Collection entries

★ ★ ★ ★

/-- **The space–time `L^{10/3}` bound from (2.7)** (registered form of
`lintegral_lintegral_enorm_mul_rpow_tenThirds_le'`): for a `C¹` compactly supported cut-off `ζ`
and `C¹` slices `Φ t`, `t ∈ ]t₁, 0[`, with `sup_t ∫(ζΦ)² ≤ K` and `∫_{t₁}^0∫‖D(ζΦ)‖² ≤ K'`:
`∫_{t₁}^0 ∫ |ζΦ|^{10/3} ≤ K^{2/3} C_S² K'` — the finiteness of Seregin's `‖Φη³‖_{10/3,Q}`.
[cite: Seregin2022LocalAxisym, §2 Step 4 (arXiv:2201.00153 p. 7), (2.7)] -/
theorem lintegral_lintegral_enorm_mul_rpow_tenThirds_le : ∀ (ζ : EuclideanSpace ℝ (Fin 3) → ℝ) (Φ : ℝ → EuclideanSpace ℝ (Fin 3) → ℝ) (t₁ : ℝ) (K K' : ℝ≥0), ContDiff ℝ 1 ζ → HasCompactSupport ζ → (∀ t ∈ Ioo t₁ 0, ContDiff ℝ 1 (Φ t)) → (∀ t ∈ Ioo t₁ 0, ∫⁻ x, ‖ζ x * Φ t x‖ₑ ^ 2 ≤ K) → (∫⁻ t in Ioo t₁ 0, ∫⁻ x, ‖fderiv ℝ (fun y => ζ y * Φ t y) x‖ₑ ^ 2 ≤ K') → ∫⁻ t in Ioo t₁ 0, ∫⁻ x, ‖ζ x * Φ t x‖ₑ ^ (10 / 3 : ℝ) ≤ (K : ℝ≥0∞) ^ (2 / 3 : ℝ) * (((eLpNormLESNormFDerivOfEqInnerConst (volume : Measure (EuclideanSpace ℝ (Fin 3))) 2 : ℝ≥0∞) ^ (2 : ℝ)) * K') :=
  fun _ _ _ _ _ hζ hζc hΦ h2 hD => lintegral_lintegral_enorm_mul_rpow_tenThirds_le' hζ hζc hΦ h2 hD

end Phi

end Summit.NavierStokesRegularity.NavierStokesRegularity.Theorems.AxisymmetricKatoGlobal.EulerScaling

end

★ ★ ★ ★

Task statement: Each entry above should be retyped exactly, with nothing missed.

Exercise response:
/-- **The space–time `L^{10/3}` bound from (2.7)** (registered form of
`lintegral_lintegral_enorm_mul_rpow_tenThirds_le'`): for a `C¹` compactly supported cut-off `ζ`
and `C¹` slices `Φ t`, `t ∈ ]t₁, 0[`, with `sup_t ∫(ζΦ)² ≤ K` and `∫_{t₁}^0∫‖D(ζΦ)‖² ≤ K'`:
`∫_{t₁}^0 ∫ |ζΦ|^{10/3} ≤ K^{2/3} C_S² K'` — the finiteness of Seregin's `‖Φη³‖_{10/3,Q}`.
[cite: Seregin2022LocalAxisym, §2 Step 4 (arXiv:2201.00153 p. 7), (2.7)] -/
theorem lintegral_lintegral_enorm_mul_rpow_tenThirds_le : ∀ (ζ : EuclideanSpace ℝ (Fin 3) → ℝ) (Φ : ℝ → EuclideanSpace ℝ (Fin 3) → ℝ) (t₁ : ℝ) (K K' : ℝ≥0), ContDiff ℝ 1 ζ → HasCompactSupport ζ → (∀ t ∈ Ioo t₁ 0, ContDiff ℝ 1 (Φ t)) → (∀ t ∈ Ioo t₁ 0, ∫⁻ x, ‖ζ x * Φ t x‖ₑ ^ 2 ≤ K) → (∫⁻ t in Ioo t₁ 0, ∫⁻ x, ‖fderiv ℝ (fun y => ζ y * Φ t y) x‖ₑ ^ 2 ≤ K') → ∫⁻ t in Ioo t₁ 0, ∫⁻ x, ‖ζ x * Φ t x‖ₑ ^ (10 / 3 : ℝ) ≤ (K : ℝ≥0∞) ^ (2 / 3 : ℝ) * (((eLpNormLESNormFDerivOfEqInnerConst (volume : Measure (EuclideanSpace ℝ (Fin 3))) 2 : ℝ≥0∞) ^ (2 : ℝ)) * K') :=
  fun _ _ _ _ _ hζ hζc hΦ h2 hD => lintegral_lintegral_enorm_mul_rpow_tenThirds_le' hζ hζc hΦ h2 hD

end Phi

end Summit.NavierStokesRegularity.NavierStokesRegularity.Theorems.AxisymmetricKatoGlobal.EulerScaling

end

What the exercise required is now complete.